Uma de suas grandes façanhas foi analisar as bases moleculares pelas quais os patógenos infectam as células e daí nasceu sua pesquisa sobre a patogênese da bactéria Shigella. Como seu trabalho mudou a vida nos países em desenvolvimento?

Conhecer o mecanismo da doença é um passo muito importante, pois assim será mais fácil aplicar a prevenção por meio de medidas de higiene. Talvez isso possa impactar nas políticas públicas, mas o mais interessante são os tratamentos, potencialmente uma vacina contra a shigelose. É o que realmente mudaria tudo. O Instituto Pasteur conta com o apoio de algumas fundações que auxiliam neste projeto e esperamos que possa se tornar realidade em dois ou três anos.

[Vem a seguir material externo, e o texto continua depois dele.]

import Mathlib
import HarnessLib

/-!
# Monomial bases modulo units of a valuation ring

Topic `RingTheory/Valuation` (placed under `RepresentationTheory/AlgebraicGroups` next to its
consumer); theorems only. Let `O` be a valuation subring of a field `L` and `e₁, …, e_m ∈ L^×`.
The subgroup of the value group generated by the values `v(e_i)` is finitely generated and
torsion free, hence free abelian; lifting a basis to `L^×` gives:

* `ValuationSubring.exists_monomial_basis` — there are `π₁, …, π_r ∈ L^×`, integer exponents
  `n_{ij}` and UNITS `ε_i ∈ O^×` with `e_i = (∏_j π_j^{n_{ij}}) · ε_i`, the `π_j` being
  valuation-independent: a monomial `∏_j π_j^{k_j}` is a unit of `O` only if `k = 0`.

This is the bookkeeping device replacing the uniformiser `t` of a discrete valuation (where
`π = (t)` and `e_i = t^{n_i} ε_i`) for a general valuation, in the valuative proof of the
Hilbert–Mumford criterion (item `HilbertMumfordHalf`, route MatrixMultiplication/ToricBorderRank):
the diagonal part of a Cartan decomposition `γ = P · diag(e) · Q` is renormalised to MONOMIALS in
the `π_j`, so that a product of diagonal entries of valuation zero is literally `1`.

## References

Folklore (structure of finitely generated subgroups of the value group `L^×/O^×`, which is a
torsion-free abelian group since `O` is integrally closed).
-/

namespace Literature.RepresentationTheory.AlgebraicGroups

variable {L : Type*} [Field L] (O : ValuationSubring L)

/-- The class group `L^× / O^×` of a valuation subring is torsion free: `x^k ∈ O^×` with `k ≠ 0`
forces `x ∈ O^×` (its valuation `a` satisfies `a^k = 1` in the linearly ordered value group).
[folklore] -/
theorem _root_.ValuationSubring.valuation_eq_one_of_zpow {x : L} (hx : x ≠ 0) {k : ℤ} (hk : k ≠ 0)
    (h : O.valuation (x ^ k) = 1) : O.valuation x = 1 := by
  rw [map_zpow₀] at h
  have hx' : 0 < O.valuation x := zero_lt_iff.mpr ((Valuation.ne_zero_iff _).mpr hx)
  rcases lt_trichotomy (O.valuation x) 1 with hlt | heq | hgt
  · exfalso
    rcases lt_or_gt_of_ne hk with hk' | hk'
    · have := one_lt_zpow_of_neg₀ hx' hlt hk'
      rw [h] at this
      exact lt_irrefl _ this
    · have := zpow_lt_one₀ hx' hlt hk'
      rw [h] at this
      exact lt_irrefl _ this
  · exact heq
  · exfalso
    rcases lt_or_gt_of_ne hk with hk' | hk'
    · have := zpow_lt_one_of_neg₀ hgt hk'
      rw [h] at this
      exact lt_irrefl _ this
    · have := one_lt_zpow₀ hgt hk'
      rw [h] at this
      exact lt_irrefl _ this

/-- Units of `O` are the nonzero elements of valuation `1`: for `x ≠ 0`,
`x ∈ O ∧ x⁻¹ ∈ O ↔ v x = 1`. [folklore] -/
theorem _root_.ValuationSubring.mem_and_inv_mem_iff {x : L} (hx : x ≠ 0) :
    x ∈ O ∧ x⁻¹ ∈ O ↔ O.valuation x = 1 := by
  rw [← O.valuation_le_one_iff, ← O.valuation_le_one_iff, map_inv₀]
  have hx' : 0 < O.valuation x := zero_lt_iff.mpr ((Valuation.ne_zero_iff _).mpr hx)
  rw [inv_le_one₀ hx']
  constructor
  · rintro ⟨h1, h2⟩
    exact le_antisymm h1 h2
  · intro h
    rw [h]
    exact ⟨le_rfl, le_rfl⟩

/-- **Monomial basis modulo units of a valuation ring.** For finitely many nonzero `e_i ∈ L` there
are nonzero `π₁, …, π_r`, integer exponents `n_{ij}` and units `ε_i` of `O` with
`e_i = (∏_j π_j ^ n_{ij}) · ε_i`, such that a monomial `∏_j π_j ^ k_j` is a unit of `O` only for
`k = 0` (lift a basis of the free abelian group generated by the classes of the `e_i` in
`L^×/O^×`). [folklore] -/
theorem _root_.ValuationSubring.exists_monomial_basis {m : Type*} [Fintype m] (e : m → L)
    (he : ∀ i, e i ≠ 0) :
    ∃ (r : ℕ) (π : Fin r → L) (n : m → Fin r → ℤ) (ε : m → L),
      (∀ j, π j ≠ 0) ∧ (∀ i, ε i ∈ O ∧ (ε i)⁻¹ ∈ O) ∧ (∀ i, e i = (∏ j, π j ^ n i j) * ε i) ∧
      (∀ k : Fin r → ℤ, (∏ j, π j ^ k j) ∈ O → (∏ j, π j ^ k j)⁻¹ ∈ O → k = 0) := by
  classical
  -- the class group `L^× / O^×`, written additively: `M = Additive L^× ⧸ N`, a torsion-free `ℤ`-module
  set N : AddSubgroup (Additive Lˣ) := Subgroup.toAddSubgroup O.unitGroup with hN
  have hmemN : ∀ u : Lˣ, Additive.ofMul u ∈ N ↔ O.valuation (u : L) = 1 := fun u => by
    rw [hN, Additive.mem_toAddSubgroup, toMul_ofMul, ValuationSubring.mem_unitGroup_iff]
  haveI : Module.IsTorsionFree ℤ (Additive Lˣ ⧸ N) := by
    refine Module.IsTorsionFree.of_smul_eq_zero fun k x hkx => ?_
    by_cases hk : k = 0
    · exact Or.inl hk
    right
    induction x using QuotientAddGroup.induction_on with
    | H a =>
      -- `k • [a] = 0` means `(toMul a) ^ k ∈ O^×`
      have h1 : ((k • a : Additive Lˣ) : Additive Lˣ ⧸ N) = 0 := by
        rw [QuotientAddGroup.mk_zsmul]
        exact hkx
      rw [QuotientAddGroup.eq_zero_iff, show k • a = Additive.ofMul ((Additive.toMul a) ^ k) by
        rw [ofMul_zpow]; rfl, hmemN, Units.val_zpow_eq_zpow_val] at h1
      have h2 := O.valuation_eq_one_of_zpow (Units.ne_zero _) hk h1
      rw [QuotientAddGroup.eq_zero_iff, show a = Additive.ofMul (Additive.toMul a) from rfl, hmemN]
      exact h2
  -- the submodule generated by the classes of the `e_i`: finite and torsion free, hence free
  set cls : m → Additive Lˣ ⧸ N := fun i =>
    ((Additive.ofMul (Units.mk0 (e i) (he i)) : Additive Lˣ) : Additive Lˣ ⧸ N) with hcls
  set H : Submodule ℤ (Additive Lˣ ⧸ N) := Submodule.span ℤ (Set.range cls) with hH
  haveI : Module.Finite ℤ H := Module.Finite.span_of_finite ℤ (Set.finite_range cls)
  obtain ⟨r, b⟩ := Module.basisOfFiniteTypeTorsionFree' (R := ℤ) (M := H)
  -- lift the basis to `L^×`
  have hlift : ∀ j : Fin r, ∃ u : Lˣ,
      ((Additive.ofMul u : Additive Lˣ) : Additive Lˣ ⧸ N) = ((b j : H) : Additive Lˣ ⧸ N) :=
    fun j => by
      obtain ⟨a, ha⟩ := QuotientAddGroup.mk_surjective ((b j : H) : Additive Lˣ ⧸ N)
      exact ⟨Additive.toMul a, ha⟩
  choose πu hπu using hlift
  -- coordinates of the `e_i`
  have hmem : ∀ i, cls i ∈ H := fun i => Submodule.subset_span ⟨i, rfl⟩
  set n : m → Fin r → ℤ := fun i j => b.repr ⟨cls i, hmem i⟩ j with hn
  -- monomials
  have hmono : ∀ k : Fin r → ℤ,
      ((Additive.ofMul (∏ j, πu j ^ k j) : Additive Lˣ) : Additive Lˣ ⧸ N) =
        ((∑ j, k j • b j : H) : Additive Lˣ ⧸ N) := by
    intro k
    rw [ofMul_prod, QuotientAddGroup.mk_sum, Submodule.coe_sum]
    refine Finset.sum_congr rfl fun j _ => ?_
    rw [ofMul_zpow, QuotientAddGroup.mk_zsmul, hπu, Submodule.coe_smul]
  have hprodval : ∀ k : Fin r → ℤ, ((∏ j, πu j ^ k j : Lˣ) : L) = ∏ j, (πu j : L) ^ k j := by
    intro k
    push_cast [Units.val_zpow_eq_zpow_val]
    rfl
  refine ⟨r, fun j => (πu j : L), n, fun i => e i * (∏ j, (πu j : L) ^ n i j)⁻¹,
    fun j => (πu j).ne_zero, fun i => ?_, fun i => ?_, fun k hk hk' => ?_⟩
  · -- `ε_i` is a unit: its class is `[e_i] - Σ n_ij b_j = 0`
    have hprod : (∏ j, (πu j : L) ^ n i j) ≠ 0 :=
      Finset.prod_ne_zero_iff.mpr fun j _ => zpow_ne_zero _ (πu j).ne_zero
    rw [ValuationSubring.mem_and_inv_mem_iff O (mul_ne_zero (he i) (inv_ne_zero hprod))]
    have hrepr : (⟨cls i, hmem i⟩ : H) = ∑ j, n i j • b j := by
      conv_lhs => rw [← b.sum_repr ⟨cls i, hmem i⟩]
    have h1 : ((Additive.ofMul (∏ j, πu j ^ n i j) : Additive Lˣ) : Additive Lˣ ⧸ N) = cls i := by
      rw [hmono, ← hrepr]
    rw [hcls, QuotientAddGroup.eq, ← ofMul_inv, ← ofMul_mul, hmemN] at h1
    -- `v ((∏ π^n)⁻¹ * e_i) = 1`
    rw [mul_comm]
    convert h1 using 2
    rw [Units.val_mul, Units.val_inv_eq_inv_val, hprodval]
    rfl
  · have hprod : (∏ j, (πu j : L) ^ n i j) ≠ 0 :=
      Finset.prod_ne_zero_iff.mpr fun j _ => zpow_ne_zero _ (πu j).ne_zero
    show e i = (∏ j, (πu j : L) ^ n i j) * (e i * (∏ j, (πu j : L) ^ n i j)⁻¹)
    rw [mul_left_comm, mul_inv_cancel₀ hprod, mul_one]
  · -- independence: `Σ k_j b_j = 0` in `H`
    have hprod : (∏ j, (πu j : L) ^ k j) ≠ 0 :=
      Finset.prod_ne_zero_iff.mpr fun j _ => zpow_ne_zero _ (πu j).ne_zero
    have hv : O.valuation (∏ j, (πu j : L) ^ k j) = 1 := (O.mem_and_inv_mem_iff hprod).mp ⟨hk, hk'⟩
    have h1 : ((Additive.ofMul (∏ j, πu j ^ k j) : Additive Lˣ) : Additive Lˣ ⧸ N) = 0 := by
      rw [QuotientAddGroup.eq_zero_iff, hmemN, hprodval]
      exact hv
    have h2 : ((∑ j, k j • b j : H) : Additive Lˣ ⧸ N) = 0 := by rw [← hmono, h1]
    have h3 : (∑ j, k j • b j : H) = 0 := Subtype.ext h2
    funext j
    have := b.linearIndependent
    rw [Fintype.linearIndependent_iff] at this
    exact this k h3 j

end Literature.RepresentationTheory.AlgebraicGroups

Com a pandemia, vimos que marcos como o desenvolvimento de uma vacina podem ser alcançados em nove meses. É impossível repetir algo assim?

Odeio dizer isso, mas o que nos falta é segurança financeira, ou seja, que cada uma das etapas de todo o projeto de desenvolvimento da vacina tenha garantias. Existe um desfasamento entre as primeiras fases de desenvolvimento e muitas obras estão paradas, por muito boas que sejam, por falta de investimento económico por não receberem o financiamento necessário. Se acrescentarmos também que é uma doença que não atinge toda a população, mas países desfavorecidos, já temos o coquetel explosivo. Que mais vacinas não sejam desenvolvidas não é culpa da Ciência, porque a capacidade científica foi demonstrada. Eu acho que onde está o problema no financiamento.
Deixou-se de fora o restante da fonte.